Now for some bold predictions (or at least hopes) on how it will play out. The next 12 months will see increased market awareness to the bandwidth problem followed by several high profile attempts by Google, Amazon, Microsoft, Apple, Cisco and others to address the issue head on in their own unique way. But these improvements won’t solve the last mile problem and will only buy time until the next phase of evolution arrives – Wireless Broadband.
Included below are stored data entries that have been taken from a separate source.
import Literature.AlgebraicGeometry.HodgeTheory.HodgeModelExistence
import Literature.AlgebraicGeometry.Motives.Sweep1
import HarnessLib

/-!
# The Hodge conjecture for Fermat varieties of prime degree or degree `≤ 20` (Ran 1980; Shioda 1979), on real carriers

Family `hodge`, layer `Literature/AlgebraicGeometry/HodgeTheory`. A KNOWN CASE of the Hodge
conjecture stated `B`-free on the real carriers of this layer — those of the summit statement
`Summits/HodgeConjecture` (`HodgeConjectureFor n X`): classes
`c ∈ H²ᵖ(X(ℂ); ℂ) = Literature.AlgebraicTopology.SingularHomology.singularCohomology ℂ ℂ (ComplexPoints X) (2 * p)`,
rationality `IsRationalClass c`, Hodge type `IsOfHodgeType n X (2p) p p c` (transported through a
Hodge model, file `RationalHodgeClasses`), algebraicity `c ∈ algebraicClasses X p` (`= Nᵖ H²ᵖ`,
the span of the classes of codimension-`p` algebraic cycles, file `AlgebraicClasses`) — exactly as
the sibling file `LefschetzOneOne` does for Lefschetz `(1,1)` and `dim X ≤ 3`.

* `hodgeClasses_algebraic_fermat` — **the Hodge conjecture holds, in every codimension, for the
  Fermat variety `Xⁿₘ : x₀ᵐ + ⋯ + x_{n+1}ᵐ = 0 ⊂ ℙⁿ⁺¹_ℂ` of any dimension `n` whenever the degree
  `m` is prime or `1 < m ≤ 20`.** Shioda, Proc. Japan Acad. 55A (1979), §2, verbatim: "Given a
  smooth projective variety `X` over the field of complex numbers `ℂ`, the Hodge Conjecture for `X`
  states that the space of rational cohomology classes of type `(d, d)` on `X` is spanned over `ℚ`
  by the classes of algebraic cycles of codimension `d` on `X`. For the Fermat variety
  `X = Xⁿₘ(0)` over `ℂ`, this is non-trivial only in case `n` is even and `d = n/2`. …
  **Theorem 1.** If the condition `(Pⁿₘ)` is satisfied, then the Hodge Conjecture for the Fermat
  variety `Xⁿₘ` is true. The condition `(Pⁿₘ)` has been verified for the following values of `m`
  and `n` (at least): 1) `m` prime, all `n` (Parry), 2) `m ≤ 20`, all `n` and 3) `m = 21` and
  `n ≤ 10`. Therefore the Hodge Conjecture for `Xⁿₘ` is true for these `m` and `n`." (standing
  assumption `m > 1`, §1; detailed account: Shioda, Math. Ann. 245 (1979) 175–184). The prime case
  is independently Ran, Compositio Math. 42 (1980), Thm. 4.9: "If the Hodge characters for `m` are
  generated by those in dimensions `0` and `2`, e.g., `m` is prime …, then the Hodge conjecture is
  true on `Vⁿₘ` for `n` even. Moreover, if `m` is prime, the Hodge subspace is generated by the
  homology classes of linear spaces" (middle dimension; the other degrees of a smooth hypersurface
  are Lefschetz's, as Shioda's "non-trivial only in case …" records).

and PROVED consequences in the summit layer's spelling: with the existence of Hodge models
(`nonempty_hodgeModel`, the anti-vacuity conjunct of `HodgeConjectureFor`, a separate named fact)
`hodgeConjectureFor_fermat_of` gives `HodgeConjectureFor n X`, and
`hodgeConjectureFor_fermat_prime_of` is LITERALLY the route decl
`Summit.HodgeConjecture.HodgeConjecture.Theses.KuznetsovCYFactory.FermatPrimeDegreeHC`
(item stmt-HodgeConjecture-1887) from the two facts.

## Rendering and faithfulness

* `X` ranges over `ℂ`-schemes with `Motives.IsFermatVariety n m X` (the reduced closed subscheme of
  `ℙⁿ⁺¹_ℂ` with underlying set `V₊(x₀ᵐ + ⋯ + x_{n+1}ᵐ)`, file `Motives/Sweep1`) AND
  `Motives.IsSmoothProjective n X` (explicit, because `IsFermatVariety` is set-theoretic; for
  `m ≥ 1`, `n ≥ 1` the Fermat hypersurface is smooth and integral in characteristic `0`, so the pair
  singles out exactly Shioda's `Xⁿₘ` up to `ℂ`-isomorphism; `n = 0` is vacuous for `m ≥ 2`).
* Degree range `m.Prime ∨ (1 < m ∧ m ≤ 20)`: items 1) and 2) of Shioda's list under his standing
  assumption `m > 1`; the extra case `m = 21, n ≤ 10` and the product statements (PJA Thm. 2;
  Math. Ann. Thm. IV) are NOT stated. (`m = 1`, a hyperplane `≅ ℙⁿ`, is deliberately excluded as
  outside the printed range, although the conjecture is trivial there.)
* "spanned over `ℚ` by the classes of algebraic cycles of codimension `d`" is membership in
  `algebraicClasses X d` for a rational class (module docstring of `LefschetzOneOne`: `ℚ`-span and
  `ℂ`-span membership agree for rational classes); "rational class of type `(d,d)`" is
  `IsRationalClass c ∧ IsOfHodgeType n X (2d) d d c` (`∃` over Hodge models; all models of a smooth
  projective `X` give the same Hodge types, junk analysis in `RationalHodgeClasses`).
* Only the CYCLE PART is the named fact; the conjunct `Nonempty (HodgeModel n X)` of
  `HodgeConjectureFor` is the separate fact `nonempty_hodgeModel` (GAGA + de Rham + Hodge
  decomposition), combined in the proved corollaries — the pattern of `LefschetzOneOne`.
* The `B`-relative counterpart against an abstract Betti–Hodge datum is
  `Motives.ShiodaFermatStatement B` (`Motives/Sweep1`), a hypothesis schema which is not a
  consequence of `B`'s fields; the present file is the `B`-free form the summit statement uses.
* Upper bound: the fact is an instance family of the summit statement
  (`hodgeClasses_algebraic_fermat_of_hodgeConjectureFor`), so nothing stronger than the Hodge
  conjecture is claimed.

## References

* [Shioda1979PJA] T. Shioda, The Hodge conjecture and the Tate conjecture for Fermat varieties,
  Proc. Japan Acad. 55A (1979) 111–114, §2, Thm. 1 and the list following it (p. 112) (text read).
* [Shioda1979HodgeFermat] T. Shioda, The Hodge conjecture for Fermat varieties, Math. Ann. 245
  (1979) 175–184 (the detailed account announced in PJA; cite-only, acq-01075).
* [Ran1980] Z. Ran, Cycles on Fermat hypersurfaces, Compositio Math. 42 (1980) 121–142, Thm. 4.9
  (text read, numdam).
* [Deligne2000] P. Deligne, The Hodge conjecture (Clay, 2000), §1.
-/

noncomputable section

namespace Literature.AlgebraicGeometry.HodgeTheory

section HodgeTheory

/-! ### The named fact -/

/-- **The Hodge conjecture for Fermat varieties of prime degree or degree `≤ 20` (Shioda 1979;
Ran 1980), cycle part on real carriers.** Shioda, Proc. Japan Acad. 55A (1979), §2, Thm. 1 with
the list after it: "If the condition `(Pⁿₘ)` is satisfied, then the Hodge Conjecture for the Fermat
variety `Xⁿₘ` is true. The condition `(Pⁿₘ)` has been verified for … 1) `m` prime, all `n` (Parry),
2) `m ≤ 20`, all `n` … Therefore the Hodge Conjecture for `Xⁿₘ` is true for these `m` and `n`"
(`m > 1` standing, §1; the Hodge conjecture for `X` being "the space of rational cohomology classes
of type `(d, d)` on `X` is spanned over `ℚ` by the classes of algebraic cycles of codimension `d`",
"non-trivial only in case `n` is even and `d = n/2`"); prime degree independently Ran 1980,
Thm. 4.9 ("if `m` is prime, the Hodge subspace is generated by the homology classes of linear
spaces"). Rendering: for `X` a smooth projective `ℂ`-scheme of dimension `n` which is the Fermat
variety `x₀ᵐ + ⋯ + x_{n+1}ᵐ = 0 ⊂ ℙⁿ⁺¹_ℂ`, with `m` prime or `1 < m ≤ 20`, every rational class of
Hodge type `(p, p)` in `H²ᵖ(X(ℂ); ℂ)` lies in `algebraicClasses X p`.
[cite: Shioda1979PJA, §2 Thm. 1 and the list after it (p. 112)]
[cite: Ran1980, Thm. 4.9] [cite: Shioda1979HodgeFermat, main theorem ((Pⁿₘ) ⇒ HC(Xⁿₘ)), detailed account of the PJA announcement] -/
def hodgeClasses_algebraic_fermat : Prop :=
  ∀ ⦃n m : ℕ⦄ ⦃X : Motives.SchemeOver ℂ⦄, m.Prime ∨ (1 < m ∧ m ≤ 20) →
    Motives.IsFermatVariety n m X → Motives.IsSmoothProjective n X →
      ∀ (p : ℕ) (c : Literature.AlgebraicTopology.SingularHomology.singularCohomology ℂ ℂ (Motives.ComplexPoints X) (2 * p)),
        IsRationalClass c → IsOfHodgeType n X (2 * p) p p c → c ∈ algebraicClasses X p

variable {n m : ℕ} {X : Motives.SchemeOver ℂ}

/-! ### Upper bound: the fact is an instance family of the Hodge conjecture -/

/-- The Hodge conjecture for all smooth projective varieties (the summit statement, spelled with
`HodgeConjectureFor`) implies the Fermat statement: it is its instance family over Fermat varieties.
[cite: Deligne2000, §1] -/
theorem hodgeClasses_algebraic_fermat_of_hodgeConjectureFor
    (h : ∀ ⦃n : ℕ⦄ ⦃X : Motives.SchemeOver ℂ⦄, Motives.IsSmoothProjective n X → HodgeConjectureFor n X) :
    hodgeClasses_algebraic_fermat :=
  fun _ _ _ _ _ hX p c hc hpp ↦ (h hX).2 p c hc hpp

/-! ### Consequences in the summit layer's spelling -/

/-- **The Hodge conjecture for the Fermat variety `Xⁿₘ`, `m` prime or `1 < m ≤ 20`**, as
`HodgeConjectureFor n X`: the fact supplies the cycle part, the existence of Hodge models
(`nonempty_hodgeModel`) the anti-vacuity conjunct. [cite: Shioda1979PJA, §2 Thm. 1 and the list after it (p. 112)]
[cite: Deligne2000, §1] -/
theorem hodgeConjectureFor_fermat_of (h : hodgeClasses_algebraic_fermat) (hA : nonempty_hodgeModel n X)
    (hm : m.Prime ∨ (1 < m ∧ m ≤ 20)) (hF : Motives.IsFermatVariety n m X)
    (hX : Motives.IsSmoothProjective n X) : HodgeConjectureFor n X :=
  ⟨hA hX, fun p c hc hpp ↦ h hm hF hX p c hc hpp⟩

/-- **Prime degree (Ran 1980, Thm. 4.9; Shioda 1979, list item 1)**, literally the route statement
`FermatPrimeDegreeHC` of `Summits/HodgeConjecture/…/Theses/KuznetsovCYFactory`: from the fact and the
existence of Hodge models for all smooth projective varieties, the Hodge conjecture holds for every
smooth projective Fermat variety of prime degree `ℓ` and any dimension `n`.
[cite: Ran1980, Thm. 4.9] [cite: Shioda1979PJA, §2 Thm. 1 and the list after it (p. 112)] -/
theorem hodgeConjectureFor_fermat_prime_of (h : hodgeClasses_algebraic_fermat)
    (hA : ∀ (n : ℕ) (X : Motives.SchemeOver ℂ), nonempty_hodgeModel n X) :
    ∀ (n ℓ : ℕ) (X : Motives.SchemeOver ℂ), ℓ.Prime → Motives.IsFermatVariety n ℓ X →
      Motives.IsSmoothProjective n X → HodgeConjectureFor n X :=
  fun n _ X hℓ hF hX ↦ hodgeConjectureFor_fermat_of h (hA n X) (Or.inl hℓ) hF hX

/-- **Degree `≤ 20` (Shioda 1979, list item 2)**, e.g. the quartic (`m = 4`) and sextic (`m = 6`)
Fermat varieties: from the fact and the existence of Hodge models, the Hodge conjecture holds for
every smooth projective Fermat variety of degree `1 < m ≤ 20`.
[cite: Shioda1979PJA, §2 Thm. 1 and the list after it (p. 112)] -/
theorem hodgeConjectureFor_fermat_le_twenty_of (h : hodgeClasses_algebraic_fermat)
    (hA : ∀ (n : ℕ) (X : Motives.SchemeOver ℂ), nonempty_hodgeModel n X) :
    ∀ (n m : ℕ) (X : Motives.SchemeOver ℂ), 1 < m → m ≤ 20 → Motives.IsFermatVariety n m X →
      Motives.IsSmoothProjective n X → HodgeConjectureFor n X :=
  fun n _ X h1 h20 hF hX ↦ hodgeConjectureFor_fermat_of h (hA n X) (Or.inr ⟨h1, h20⟩) hF hX

end HodgeTheory

end Literature.AlgebraicGeometry.HodgeTheory

end
import Mathlib
import HarnessLib
import Summits.HodgeConjecture.Statement
import Summits.HodgeConjecture.HodgeConjecture.Theses.SignSymmetricPowers
import Literature.AlgebraicGeometry.Motives.Sweep1
import Literature.AlgebraicGeometry.Motives.HodgeTensorFactsHolds
import Literature.AlgebraicGeometry.Motives.SmoothHypersurfaceScheme
import Literature.AlgebraicGeometry.Motives.HypersurfaceFormsNonsingular
import Literature.AlgebraicGeometry.Motives.FermatHypersurface
import Literature.AlgebraicGeometry.HodgeTheory.BettiUniverseAxioms
import Literature.AlgebraicGeometry.HodgeTheory.UniversalHypersurfaceDiscriminantExists
import Literature.AlgebraicGeometry.HodgeTheory.ComplexConjugationHolds
import Literature.AlgebraicGeometry.HodgeTheory.HodgeRiemannPolarizabilityProofs
import Literature.AlgebraicGeometry.HodgeTheory.DiagonalSymmetry
import Literature.AlgebraicGeometry.HodgeTheory.SymmetricHypersurfaceInvolution
import Literature.AlgebraicGeometry.HodgeTheory.HypersurfaceEigenHodgeNumbersJacobian
import Literature.AlgebraicGeometry.HodgeTheory.AlgebraicMonodromyMumfordTate
import Literature.AlgebraicGeometry.HodgeTheory.SymplecticTransvectionGroupDensity
import Literature.AlgebraicGeometry.HodgeTheory.SignSymmetricTransvectionMonodromy
import Literature.AlgebraicGeometry.HodgeTheory.SignSymmetricCentraliserCommutatorsHodgeGroup
import Literature.AlgebraicGeometry.FundamentalGroup.HypersurfaceComplementMeridians
import Literature.AlgebraicGeometry.HodgeTheory.PicardLefschetzNodalForms
import Literature.AlgebraicGeometry.HodgeTheory.GlobalInvariantCycles
import Literature.AlgebraicGeometry.HodgeTheory.UniversalHypersurfaceDiscriminant
import Literature.AlgebraicGeometry.Motives.MonomialSupportedHypersurfaceSymmetry
import Literature.AlgebraicGeometry.HodgeTheory.BettiUniverseOddCupAlternating
import Literature.AlgebraicGeometry.HodgeTheory.MonomialSupportedHypersurfaceFamilyPoints
import Literature.AlgebraicGeometry.HodgeTheory.PicardLefschetzSymmetricA3
import Summits.HodgeConjecture.HodgeConjecture.Theorems.SignSymmetricPowersFibreCoreC
import Summits.HodgeConjecture.HodgeConjecture.Theorems.SignSymmetricPowersNoInvariants
import Summits.HodgeConjecture.HodgeConjecture.Theorems.SignSymmetricPowersPencilTransvections
import Summits.HodgeConjecture.HodgeConjecture.Theorems.SignSymmetricPowersMeridianGeneration
import Summits.HodgeConjecture.HodgeConjecture.Theorems.SignSymmetricPowersConfluenceLinkG

/-!
# Route `SignSymmetricPowers`, crux K1-B `VeryGeneralSignCommutatorsInHg` (stmt-HodgeConjecture-19716) — the GEO statement from the landed pieces

Theorem-only port of the kernel-checked seam `signPencilOrbitData_of_pieces` / `signPencilOrbitDataF_of_pieces` of the
registered skeleton `line-andre-zariski` v12f (sha16 `276eda50fce4ca90`, HOME/p3/k1line-v12f-g25/) with the five THEOREM pieces
substituted by their landed names: `stub_signFibreCoreC` (p557067), `stub_signNoInvariants` (p562551),
`stub_signPencilTransvections` (p559818), `stub_signMeridianGeneration` (p574892), `stub_signConfluenceLinkG` (p574760).
The result `signPencilOrbitDataF_of_facts` is the REGISTERED text of the derived GEO binder `stub_signPencilOrbitData`
(`SignPencilOrbitDataF`, fact-relative over F-ZvK / F-PL / F-GIC / F-DISC-0 / F-DISC-1 / the nodal forms) modulo the two named
facts the LINK piece consumes: `picardLefschetz_symmetricA3` (F-B2PL) and `affineHypersurfaceComplement_meridian_isConj` (F-MC).
No new mathematics: statements and proof are the skeleton's, verbatim up to the substitution (the family is
`familyM ℂ 3 d M_ι`, `pt := classifyingPoint t₀`, `B := c⁻¹ • (tr ∘ cup)`, `τ := σ_M^*`; generators and links from GEN's three
pencil circles read through PEN and LINK; `H³ ≠ 0` from the first link).
-/

set_option linter.dupNamespace false
set_option linter.unusedVariables false
set_option maxHeartbeats 800000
The wireless providers (AT&T, Verizon, Sprint, T-Mobile) will start rolling out 4G networks throughout the country with 100Mbits mobile to 1Gbits stationary transfer capabilities, this roll out will be marked by the first viable household wireless broadband devices. This roll-out will be awaken the telecom industry. Dark fiber long sitting dormant is going to start coming online to keep up with the increased demand, this is where companies like Cisco and Juniper are going to really clean up as demand for their hardware starts to return to late 90′s levels. Lets not forget the 700Mhz UHF spectrum that just got opened up with the end of analog TV broadcasts as well. I think how this all get’s used is a wild card right now but it will deffinitly keep the wireless bandwdith train moving.

All the while, as the bandwidth problems starts to crumble we will see an exponential move throughout the market to consume that bandwidth as Cloud Computing initiatives start to hit full swing and both business and consumer cloud computing initiatives take root. Consumer Online backup was just the beginning, the gaming industry will start to offload game play and graphics processing, business will start to shift some of their massive transactional load into the cloud, and that’s when we reach critical mass. The fall of the bandwidth problem will unlock immediate global scale improvements in processing power and storage. The last hurdle that will check this runaway explosion is connectivity which I think will likely still be working out some kinks, but more limiting is that it’s going to take time to see the human side of the connectivity problem get solved. Once we see close to 80% of the United States get online you can expect to see the next supernova emerge.

Challenges for the Future

I’ll end by laying out a few challenges that I think this future is going to bring with it. These challenges can become opportunities if someone plays their cards right:

1) Security: What does security even mean anymore? Cloud Computing will bring with it the final death knell of the network perimeter. With no cool security toys to play with company Information security teams will have get back to their roots of ensuring Confidentiality, Integrity and Availability and focus less on tools (controls) and more on process otherwise why even keep them around?

2) Privacy: If your data is not local anymore where is it and who has access to it? What happens in the legal realm? If the legal system doesn’t evolve it’s sense of personal property to include data and capabilities that exist in the cloud then the ideal that you are protected from unlawful search and seizure is effectively dead. What about borders, there are a lot of legal systems to contend with. But wait, it gets worse. Many providers already limit what you can do with their services (no SPAM, no porn, etc…) but what happens when they start to limit what we compute? Will governments step in and try and monitor for anyone simulating nuclear explosions for example? With computing done remotely in the future, it’s not just your data you need to worry about but what are you computing with it. Thought Crimes anyone? Your data and the things you do with it including information about you needs to become your personal property no matter where it’s kept.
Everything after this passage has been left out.